EXERCISE DATA
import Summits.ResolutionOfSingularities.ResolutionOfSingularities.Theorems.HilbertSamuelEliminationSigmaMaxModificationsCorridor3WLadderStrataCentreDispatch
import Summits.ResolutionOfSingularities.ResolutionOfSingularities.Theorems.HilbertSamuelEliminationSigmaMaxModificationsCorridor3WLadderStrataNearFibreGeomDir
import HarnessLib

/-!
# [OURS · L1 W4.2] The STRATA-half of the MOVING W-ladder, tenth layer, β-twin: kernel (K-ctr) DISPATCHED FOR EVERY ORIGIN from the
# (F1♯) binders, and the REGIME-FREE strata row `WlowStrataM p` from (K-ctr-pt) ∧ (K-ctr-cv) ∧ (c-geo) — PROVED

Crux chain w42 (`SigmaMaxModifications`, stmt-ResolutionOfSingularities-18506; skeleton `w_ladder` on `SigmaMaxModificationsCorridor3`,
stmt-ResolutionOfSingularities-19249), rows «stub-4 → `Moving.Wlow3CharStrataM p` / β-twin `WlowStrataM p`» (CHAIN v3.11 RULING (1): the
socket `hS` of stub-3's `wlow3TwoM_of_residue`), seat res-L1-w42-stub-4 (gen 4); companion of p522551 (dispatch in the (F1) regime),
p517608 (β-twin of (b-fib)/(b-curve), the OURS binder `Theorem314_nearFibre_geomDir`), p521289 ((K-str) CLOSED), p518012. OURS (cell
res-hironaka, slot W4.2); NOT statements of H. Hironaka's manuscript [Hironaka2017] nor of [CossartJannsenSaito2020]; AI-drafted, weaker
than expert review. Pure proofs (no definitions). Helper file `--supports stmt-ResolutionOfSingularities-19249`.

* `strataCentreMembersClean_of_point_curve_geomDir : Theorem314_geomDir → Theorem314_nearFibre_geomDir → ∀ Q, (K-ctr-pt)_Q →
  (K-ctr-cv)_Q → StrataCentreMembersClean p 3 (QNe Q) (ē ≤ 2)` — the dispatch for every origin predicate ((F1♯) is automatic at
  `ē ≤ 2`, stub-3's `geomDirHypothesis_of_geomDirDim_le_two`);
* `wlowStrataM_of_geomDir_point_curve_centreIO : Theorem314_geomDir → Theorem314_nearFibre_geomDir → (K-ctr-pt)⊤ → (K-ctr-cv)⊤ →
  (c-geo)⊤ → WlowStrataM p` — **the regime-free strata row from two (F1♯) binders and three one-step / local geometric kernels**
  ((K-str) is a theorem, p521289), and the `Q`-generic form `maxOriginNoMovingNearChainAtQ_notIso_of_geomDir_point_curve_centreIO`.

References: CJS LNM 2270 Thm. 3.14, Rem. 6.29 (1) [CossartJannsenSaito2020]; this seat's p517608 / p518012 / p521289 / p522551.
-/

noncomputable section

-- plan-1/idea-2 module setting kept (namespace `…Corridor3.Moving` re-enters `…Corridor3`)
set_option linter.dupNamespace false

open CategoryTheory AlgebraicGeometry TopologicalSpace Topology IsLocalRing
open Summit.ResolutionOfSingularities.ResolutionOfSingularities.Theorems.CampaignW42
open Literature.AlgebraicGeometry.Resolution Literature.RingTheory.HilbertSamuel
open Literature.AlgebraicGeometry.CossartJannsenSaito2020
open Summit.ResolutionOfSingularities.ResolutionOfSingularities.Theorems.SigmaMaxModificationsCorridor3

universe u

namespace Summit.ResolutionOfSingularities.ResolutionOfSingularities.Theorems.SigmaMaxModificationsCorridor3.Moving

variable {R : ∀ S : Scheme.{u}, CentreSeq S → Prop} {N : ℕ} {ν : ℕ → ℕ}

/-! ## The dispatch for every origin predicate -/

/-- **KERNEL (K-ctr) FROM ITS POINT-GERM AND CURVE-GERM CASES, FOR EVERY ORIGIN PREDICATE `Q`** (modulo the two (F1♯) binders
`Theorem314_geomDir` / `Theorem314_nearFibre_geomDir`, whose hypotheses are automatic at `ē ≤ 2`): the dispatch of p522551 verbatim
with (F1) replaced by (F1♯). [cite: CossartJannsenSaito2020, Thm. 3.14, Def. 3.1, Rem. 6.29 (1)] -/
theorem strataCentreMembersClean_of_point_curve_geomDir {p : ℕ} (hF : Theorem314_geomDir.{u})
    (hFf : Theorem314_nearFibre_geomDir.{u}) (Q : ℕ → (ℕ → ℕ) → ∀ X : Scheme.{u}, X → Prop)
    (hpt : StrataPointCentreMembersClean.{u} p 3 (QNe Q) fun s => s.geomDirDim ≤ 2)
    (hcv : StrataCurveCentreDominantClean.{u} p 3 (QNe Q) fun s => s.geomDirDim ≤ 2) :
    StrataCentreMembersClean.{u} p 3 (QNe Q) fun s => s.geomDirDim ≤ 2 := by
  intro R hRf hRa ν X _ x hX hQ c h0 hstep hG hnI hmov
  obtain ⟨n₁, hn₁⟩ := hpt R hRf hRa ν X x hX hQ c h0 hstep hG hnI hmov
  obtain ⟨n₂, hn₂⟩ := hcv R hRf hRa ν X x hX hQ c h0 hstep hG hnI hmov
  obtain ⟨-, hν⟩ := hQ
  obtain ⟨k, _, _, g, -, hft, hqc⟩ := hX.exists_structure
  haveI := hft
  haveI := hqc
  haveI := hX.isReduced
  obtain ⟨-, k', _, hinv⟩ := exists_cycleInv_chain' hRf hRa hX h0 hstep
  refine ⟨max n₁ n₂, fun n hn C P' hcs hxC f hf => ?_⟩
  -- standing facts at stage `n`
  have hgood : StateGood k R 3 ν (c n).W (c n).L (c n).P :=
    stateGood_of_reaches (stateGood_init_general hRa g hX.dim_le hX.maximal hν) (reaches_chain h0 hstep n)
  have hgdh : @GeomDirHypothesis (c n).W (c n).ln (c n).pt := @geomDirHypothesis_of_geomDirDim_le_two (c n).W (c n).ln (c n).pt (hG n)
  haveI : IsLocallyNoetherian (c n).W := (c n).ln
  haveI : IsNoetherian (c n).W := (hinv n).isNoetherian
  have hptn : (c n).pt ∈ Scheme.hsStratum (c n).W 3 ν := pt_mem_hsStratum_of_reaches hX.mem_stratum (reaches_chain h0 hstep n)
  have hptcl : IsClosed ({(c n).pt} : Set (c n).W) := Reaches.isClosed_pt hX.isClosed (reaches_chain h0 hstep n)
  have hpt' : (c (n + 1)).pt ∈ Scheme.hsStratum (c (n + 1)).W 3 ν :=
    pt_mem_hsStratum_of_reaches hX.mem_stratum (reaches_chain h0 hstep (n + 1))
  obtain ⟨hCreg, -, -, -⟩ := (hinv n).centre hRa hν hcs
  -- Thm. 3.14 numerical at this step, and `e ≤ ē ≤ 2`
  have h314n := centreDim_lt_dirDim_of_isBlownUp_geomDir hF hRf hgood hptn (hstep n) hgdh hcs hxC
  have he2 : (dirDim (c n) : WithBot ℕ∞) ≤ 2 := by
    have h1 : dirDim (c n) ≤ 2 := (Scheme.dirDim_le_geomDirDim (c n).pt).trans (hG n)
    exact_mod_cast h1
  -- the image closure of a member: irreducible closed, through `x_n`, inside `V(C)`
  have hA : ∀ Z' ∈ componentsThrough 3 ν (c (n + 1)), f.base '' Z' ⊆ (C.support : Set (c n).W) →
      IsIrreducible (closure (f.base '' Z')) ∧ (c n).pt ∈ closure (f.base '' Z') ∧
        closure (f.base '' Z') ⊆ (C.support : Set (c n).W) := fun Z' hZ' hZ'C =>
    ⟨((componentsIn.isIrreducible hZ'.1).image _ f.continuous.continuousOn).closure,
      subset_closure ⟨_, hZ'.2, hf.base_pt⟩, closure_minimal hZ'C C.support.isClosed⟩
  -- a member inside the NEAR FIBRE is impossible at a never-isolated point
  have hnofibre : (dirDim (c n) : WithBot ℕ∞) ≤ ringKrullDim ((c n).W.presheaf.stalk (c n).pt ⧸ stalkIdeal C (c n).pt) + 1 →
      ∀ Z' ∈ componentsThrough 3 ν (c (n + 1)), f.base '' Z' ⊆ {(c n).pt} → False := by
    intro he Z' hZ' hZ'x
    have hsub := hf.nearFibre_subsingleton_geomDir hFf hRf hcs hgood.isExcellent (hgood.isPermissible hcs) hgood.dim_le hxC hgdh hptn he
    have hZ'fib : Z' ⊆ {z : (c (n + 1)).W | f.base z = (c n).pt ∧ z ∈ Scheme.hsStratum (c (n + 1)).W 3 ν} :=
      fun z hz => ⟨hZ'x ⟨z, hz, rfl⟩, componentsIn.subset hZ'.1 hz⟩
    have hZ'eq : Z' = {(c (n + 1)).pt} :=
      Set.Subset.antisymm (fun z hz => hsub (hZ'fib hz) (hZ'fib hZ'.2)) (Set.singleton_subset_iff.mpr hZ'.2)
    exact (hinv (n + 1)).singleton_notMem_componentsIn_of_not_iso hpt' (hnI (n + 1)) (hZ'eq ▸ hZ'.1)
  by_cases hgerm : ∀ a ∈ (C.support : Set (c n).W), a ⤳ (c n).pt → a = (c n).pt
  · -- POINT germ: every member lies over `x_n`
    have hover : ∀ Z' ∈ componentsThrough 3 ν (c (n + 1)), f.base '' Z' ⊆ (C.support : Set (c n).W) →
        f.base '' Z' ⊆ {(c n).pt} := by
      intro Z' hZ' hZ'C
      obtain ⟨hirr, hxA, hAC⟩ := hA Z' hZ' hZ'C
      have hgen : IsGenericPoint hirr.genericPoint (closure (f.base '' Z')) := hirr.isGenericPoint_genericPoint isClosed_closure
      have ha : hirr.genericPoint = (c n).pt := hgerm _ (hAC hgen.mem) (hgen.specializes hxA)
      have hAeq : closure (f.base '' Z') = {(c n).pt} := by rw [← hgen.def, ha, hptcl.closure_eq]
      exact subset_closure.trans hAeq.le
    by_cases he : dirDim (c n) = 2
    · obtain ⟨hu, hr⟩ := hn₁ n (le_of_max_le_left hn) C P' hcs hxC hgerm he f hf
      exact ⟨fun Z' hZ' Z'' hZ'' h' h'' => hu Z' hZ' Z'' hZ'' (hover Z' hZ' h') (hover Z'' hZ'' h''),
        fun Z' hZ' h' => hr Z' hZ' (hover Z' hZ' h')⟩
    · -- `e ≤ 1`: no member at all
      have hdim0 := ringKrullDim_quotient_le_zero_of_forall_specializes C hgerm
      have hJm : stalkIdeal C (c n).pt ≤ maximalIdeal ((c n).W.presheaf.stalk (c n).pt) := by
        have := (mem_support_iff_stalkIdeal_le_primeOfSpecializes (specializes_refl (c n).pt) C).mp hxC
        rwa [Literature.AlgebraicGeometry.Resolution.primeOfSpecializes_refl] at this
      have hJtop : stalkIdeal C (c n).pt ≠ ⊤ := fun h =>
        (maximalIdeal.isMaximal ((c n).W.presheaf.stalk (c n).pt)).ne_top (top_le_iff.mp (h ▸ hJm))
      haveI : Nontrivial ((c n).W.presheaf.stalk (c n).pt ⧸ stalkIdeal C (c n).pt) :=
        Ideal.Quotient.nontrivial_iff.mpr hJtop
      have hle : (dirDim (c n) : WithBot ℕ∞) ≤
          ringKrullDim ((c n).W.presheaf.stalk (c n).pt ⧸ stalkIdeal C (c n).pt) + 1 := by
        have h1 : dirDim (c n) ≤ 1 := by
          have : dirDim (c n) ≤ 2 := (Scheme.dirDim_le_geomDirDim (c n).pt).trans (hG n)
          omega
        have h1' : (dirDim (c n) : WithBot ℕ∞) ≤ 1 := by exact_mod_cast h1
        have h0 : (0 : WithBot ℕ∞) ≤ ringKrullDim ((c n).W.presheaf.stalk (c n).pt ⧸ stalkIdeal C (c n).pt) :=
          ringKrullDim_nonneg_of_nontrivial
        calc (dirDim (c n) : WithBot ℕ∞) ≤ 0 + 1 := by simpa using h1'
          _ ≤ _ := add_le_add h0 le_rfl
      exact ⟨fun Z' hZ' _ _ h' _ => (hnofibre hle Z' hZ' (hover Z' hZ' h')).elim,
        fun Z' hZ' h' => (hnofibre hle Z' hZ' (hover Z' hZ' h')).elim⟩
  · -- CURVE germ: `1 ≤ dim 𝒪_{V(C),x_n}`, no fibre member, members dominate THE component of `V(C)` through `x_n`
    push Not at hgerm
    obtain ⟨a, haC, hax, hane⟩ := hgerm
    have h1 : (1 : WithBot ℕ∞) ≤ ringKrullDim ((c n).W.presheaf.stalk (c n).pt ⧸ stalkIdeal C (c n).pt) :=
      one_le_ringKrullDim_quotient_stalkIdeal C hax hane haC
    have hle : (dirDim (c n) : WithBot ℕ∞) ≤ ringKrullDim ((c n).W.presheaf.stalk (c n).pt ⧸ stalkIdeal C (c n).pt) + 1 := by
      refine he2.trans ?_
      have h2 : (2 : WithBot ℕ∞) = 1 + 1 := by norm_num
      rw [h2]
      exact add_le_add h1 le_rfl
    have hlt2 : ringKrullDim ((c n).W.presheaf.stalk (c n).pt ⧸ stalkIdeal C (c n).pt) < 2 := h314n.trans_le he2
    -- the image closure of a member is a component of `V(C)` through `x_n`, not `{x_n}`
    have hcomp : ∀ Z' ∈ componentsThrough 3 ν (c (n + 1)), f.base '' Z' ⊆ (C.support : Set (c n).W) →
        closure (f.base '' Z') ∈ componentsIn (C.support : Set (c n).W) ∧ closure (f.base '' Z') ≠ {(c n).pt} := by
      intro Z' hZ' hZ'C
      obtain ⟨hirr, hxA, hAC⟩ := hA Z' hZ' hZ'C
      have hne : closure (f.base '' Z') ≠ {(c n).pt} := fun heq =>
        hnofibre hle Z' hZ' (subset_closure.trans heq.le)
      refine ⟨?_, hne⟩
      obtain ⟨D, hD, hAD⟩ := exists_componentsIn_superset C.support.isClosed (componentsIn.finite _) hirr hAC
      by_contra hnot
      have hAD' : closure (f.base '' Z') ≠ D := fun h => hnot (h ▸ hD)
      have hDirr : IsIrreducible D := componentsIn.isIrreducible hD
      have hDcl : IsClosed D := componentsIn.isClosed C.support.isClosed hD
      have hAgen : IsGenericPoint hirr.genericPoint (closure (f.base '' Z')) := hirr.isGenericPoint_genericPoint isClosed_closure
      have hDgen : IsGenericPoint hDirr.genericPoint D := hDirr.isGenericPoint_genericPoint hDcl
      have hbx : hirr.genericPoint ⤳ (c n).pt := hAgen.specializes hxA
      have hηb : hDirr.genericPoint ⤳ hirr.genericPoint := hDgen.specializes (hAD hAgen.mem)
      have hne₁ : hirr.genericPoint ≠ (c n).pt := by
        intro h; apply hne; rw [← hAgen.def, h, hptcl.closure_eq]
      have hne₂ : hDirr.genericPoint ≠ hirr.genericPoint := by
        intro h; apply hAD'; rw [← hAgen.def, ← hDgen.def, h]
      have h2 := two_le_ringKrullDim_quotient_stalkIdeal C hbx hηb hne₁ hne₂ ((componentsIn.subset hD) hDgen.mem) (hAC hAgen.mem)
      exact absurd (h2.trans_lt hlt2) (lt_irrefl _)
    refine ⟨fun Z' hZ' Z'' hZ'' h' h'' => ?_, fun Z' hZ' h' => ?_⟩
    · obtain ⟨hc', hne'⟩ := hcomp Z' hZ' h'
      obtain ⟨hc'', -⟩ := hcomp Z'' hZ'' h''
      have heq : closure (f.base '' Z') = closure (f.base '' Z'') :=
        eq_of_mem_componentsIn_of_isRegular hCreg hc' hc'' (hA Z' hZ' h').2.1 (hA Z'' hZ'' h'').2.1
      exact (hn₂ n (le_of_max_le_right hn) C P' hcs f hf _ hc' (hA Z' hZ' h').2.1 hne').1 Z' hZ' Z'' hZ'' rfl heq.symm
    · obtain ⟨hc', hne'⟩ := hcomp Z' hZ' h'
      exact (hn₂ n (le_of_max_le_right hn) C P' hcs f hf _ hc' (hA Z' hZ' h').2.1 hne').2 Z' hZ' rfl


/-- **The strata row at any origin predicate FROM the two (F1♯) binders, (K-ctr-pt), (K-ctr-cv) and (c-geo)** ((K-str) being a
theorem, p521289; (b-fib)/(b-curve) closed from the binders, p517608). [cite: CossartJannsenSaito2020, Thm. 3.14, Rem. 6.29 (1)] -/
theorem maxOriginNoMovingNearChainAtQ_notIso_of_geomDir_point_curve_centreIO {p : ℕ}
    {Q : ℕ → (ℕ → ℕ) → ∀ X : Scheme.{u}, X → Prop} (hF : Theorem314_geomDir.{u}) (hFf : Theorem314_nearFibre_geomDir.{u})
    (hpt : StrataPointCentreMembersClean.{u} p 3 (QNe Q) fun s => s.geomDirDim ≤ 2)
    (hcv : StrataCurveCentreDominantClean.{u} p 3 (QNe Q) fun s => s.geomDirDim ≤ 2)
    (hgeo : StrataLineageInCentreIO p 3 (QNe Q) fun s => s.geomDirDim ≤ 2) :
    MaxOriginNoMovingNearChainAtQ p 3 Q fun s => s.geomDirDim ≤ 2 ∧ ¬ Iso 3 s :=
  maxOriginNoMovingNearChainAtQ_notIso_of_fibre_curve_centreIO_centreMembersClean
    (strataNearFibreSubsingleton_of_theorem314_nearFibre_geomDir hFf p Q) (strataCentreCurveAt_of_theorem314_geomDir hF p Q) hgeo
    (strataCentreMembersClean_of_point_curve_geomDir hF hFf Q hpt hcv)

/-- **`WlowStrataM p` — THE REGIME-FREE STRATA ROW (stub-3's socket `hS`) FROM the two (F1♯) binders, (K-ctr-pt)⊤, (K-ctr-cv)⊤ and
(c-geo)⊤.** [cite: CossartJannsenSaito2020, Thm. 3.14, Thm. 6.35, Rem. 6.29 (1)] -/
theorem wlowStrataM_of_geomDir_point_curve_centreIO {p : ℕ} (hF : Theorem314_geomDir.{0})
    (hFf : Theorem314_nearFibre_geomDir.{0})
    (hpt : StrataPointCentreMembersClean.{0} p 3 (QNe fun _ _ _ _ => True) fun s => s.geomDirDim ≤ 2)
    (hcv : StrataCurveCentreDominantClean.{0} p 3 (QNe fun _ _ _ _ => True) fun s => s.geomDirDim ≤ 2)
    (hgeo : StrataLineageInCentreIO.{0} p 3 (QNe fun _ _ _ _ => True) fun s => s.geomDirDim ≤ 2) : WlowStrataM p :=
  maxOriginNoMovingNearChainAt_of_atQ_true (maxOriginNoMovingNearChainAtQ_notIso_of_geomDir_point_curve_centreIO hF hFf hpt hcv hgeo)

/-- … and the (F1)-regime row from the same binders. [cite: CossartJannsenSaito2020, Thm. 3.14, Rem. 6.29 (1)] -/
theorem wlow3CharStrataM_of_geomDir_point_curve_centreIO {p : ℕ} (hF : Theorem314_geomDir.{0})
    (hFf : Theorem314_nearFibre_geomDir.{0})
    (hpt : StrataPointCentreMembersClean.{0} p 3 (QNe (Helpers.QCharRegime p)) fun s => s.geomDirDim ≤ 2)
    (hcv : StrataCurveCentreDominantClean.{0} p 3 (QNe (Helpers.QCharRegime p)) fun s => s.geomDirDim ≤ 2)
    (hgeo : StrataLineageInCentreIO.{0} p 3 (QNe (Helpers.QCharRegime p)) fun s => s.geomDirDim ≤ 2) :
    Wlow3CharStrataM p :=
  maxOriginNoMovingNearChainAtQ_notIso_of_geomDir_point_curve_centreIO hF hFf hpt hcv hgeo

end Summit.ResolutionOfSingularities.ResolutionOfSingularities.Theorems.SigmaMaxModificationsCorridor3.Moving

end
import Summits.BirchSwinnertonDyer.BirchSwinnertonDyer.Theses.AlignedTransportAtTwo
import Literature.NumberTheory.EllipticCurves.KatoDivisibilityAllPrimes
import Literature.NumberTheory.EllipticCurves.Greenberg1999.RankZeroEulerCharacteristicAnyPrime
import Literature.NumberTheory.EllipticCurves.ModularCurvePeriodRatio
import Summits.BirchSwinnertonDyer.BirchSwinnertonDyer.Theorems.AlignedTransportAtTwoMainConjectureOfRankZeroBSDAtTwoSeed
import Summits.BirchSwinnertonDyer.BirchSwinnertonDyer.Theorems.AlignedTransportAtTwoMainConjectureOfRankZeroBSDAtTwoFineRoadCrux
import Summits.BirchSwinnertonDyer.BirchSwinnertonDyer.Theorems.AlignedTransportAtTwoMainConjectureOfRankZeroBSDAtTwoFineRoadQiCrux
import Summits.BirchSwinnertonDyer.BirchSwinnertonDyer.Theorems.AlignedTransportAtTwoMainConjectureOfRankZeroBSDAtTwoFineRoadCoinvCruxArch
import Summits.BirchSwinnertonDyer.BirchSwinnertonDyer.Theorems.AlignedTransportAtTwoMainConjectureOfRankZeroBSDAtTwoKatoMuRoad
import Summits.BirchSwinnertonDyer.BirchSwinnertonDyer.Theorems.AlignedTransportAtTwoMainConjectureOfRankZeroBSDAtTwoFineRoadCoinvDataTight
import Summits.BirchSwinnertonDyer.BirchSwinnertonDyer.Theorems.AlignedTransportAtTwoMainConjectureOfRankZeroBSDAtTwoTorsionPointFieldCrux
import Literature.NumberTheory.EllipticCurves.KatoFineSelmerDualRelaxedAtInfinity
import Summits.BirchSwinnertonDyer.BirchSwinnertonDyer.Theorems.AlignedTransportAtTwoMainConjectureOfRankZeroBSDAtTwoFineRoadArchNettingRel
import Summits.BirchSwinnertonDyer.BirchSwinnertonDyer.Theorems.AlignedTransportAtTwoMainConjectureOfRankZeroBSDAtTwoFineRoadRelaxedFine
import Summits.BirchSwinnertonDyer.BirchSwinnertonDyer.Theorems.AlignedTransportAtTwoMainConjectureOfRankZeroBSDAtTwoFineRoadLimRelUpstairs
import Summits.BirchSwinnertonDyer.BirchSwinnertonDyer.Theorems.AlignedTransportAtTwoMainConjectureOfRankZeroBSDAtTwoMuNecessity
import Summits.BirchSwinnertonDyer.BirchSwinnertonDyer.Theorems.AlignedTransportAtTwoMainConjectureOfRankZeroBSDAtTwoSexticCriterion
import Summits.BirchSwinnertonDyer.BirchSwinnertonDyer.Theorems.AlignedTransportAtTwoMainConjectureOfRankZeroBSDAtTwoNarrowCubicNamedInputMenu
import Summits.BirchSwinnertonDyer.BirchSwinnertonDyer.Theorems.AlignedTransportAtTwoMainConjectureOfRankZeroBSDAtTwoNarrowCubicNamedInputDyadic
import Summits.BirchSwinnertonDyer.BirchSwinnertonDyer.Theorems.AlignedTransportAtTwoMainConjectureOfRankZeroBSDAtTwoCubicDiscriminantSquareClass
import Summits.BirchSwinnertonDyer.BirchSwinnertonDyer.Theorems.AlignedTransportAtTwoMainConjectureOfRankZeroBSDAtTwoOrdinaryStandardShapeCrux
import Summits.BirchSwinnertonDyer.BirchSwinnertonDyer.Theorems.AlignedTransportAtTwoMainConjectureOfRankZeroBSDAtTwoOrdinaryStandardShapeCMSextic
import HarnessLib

TASK BRIEF
What lines in the listing above contain the word "hptn"? Show each one.

ANSWER BOX
  have hptn : (c n).pt ∈ Scheme.hsStratum (c n).W 3 ν := pt_mem_hsStratum_of_reaches hX.mem_stratum (reaches_chain h0 hstep n)
  have h314n := centreDim_lt_dirDim_of_isBlownUp_geomDir hF hRf hgood hptn (hstep n) hgdh hcs hxC
    have hsub := hf.nearFibre_subsingleton_geomDir hFf hRf hcs hgood.isExcellent (hgood.isPermissible hcs) hgood.dim_le hxC hgdh hptn he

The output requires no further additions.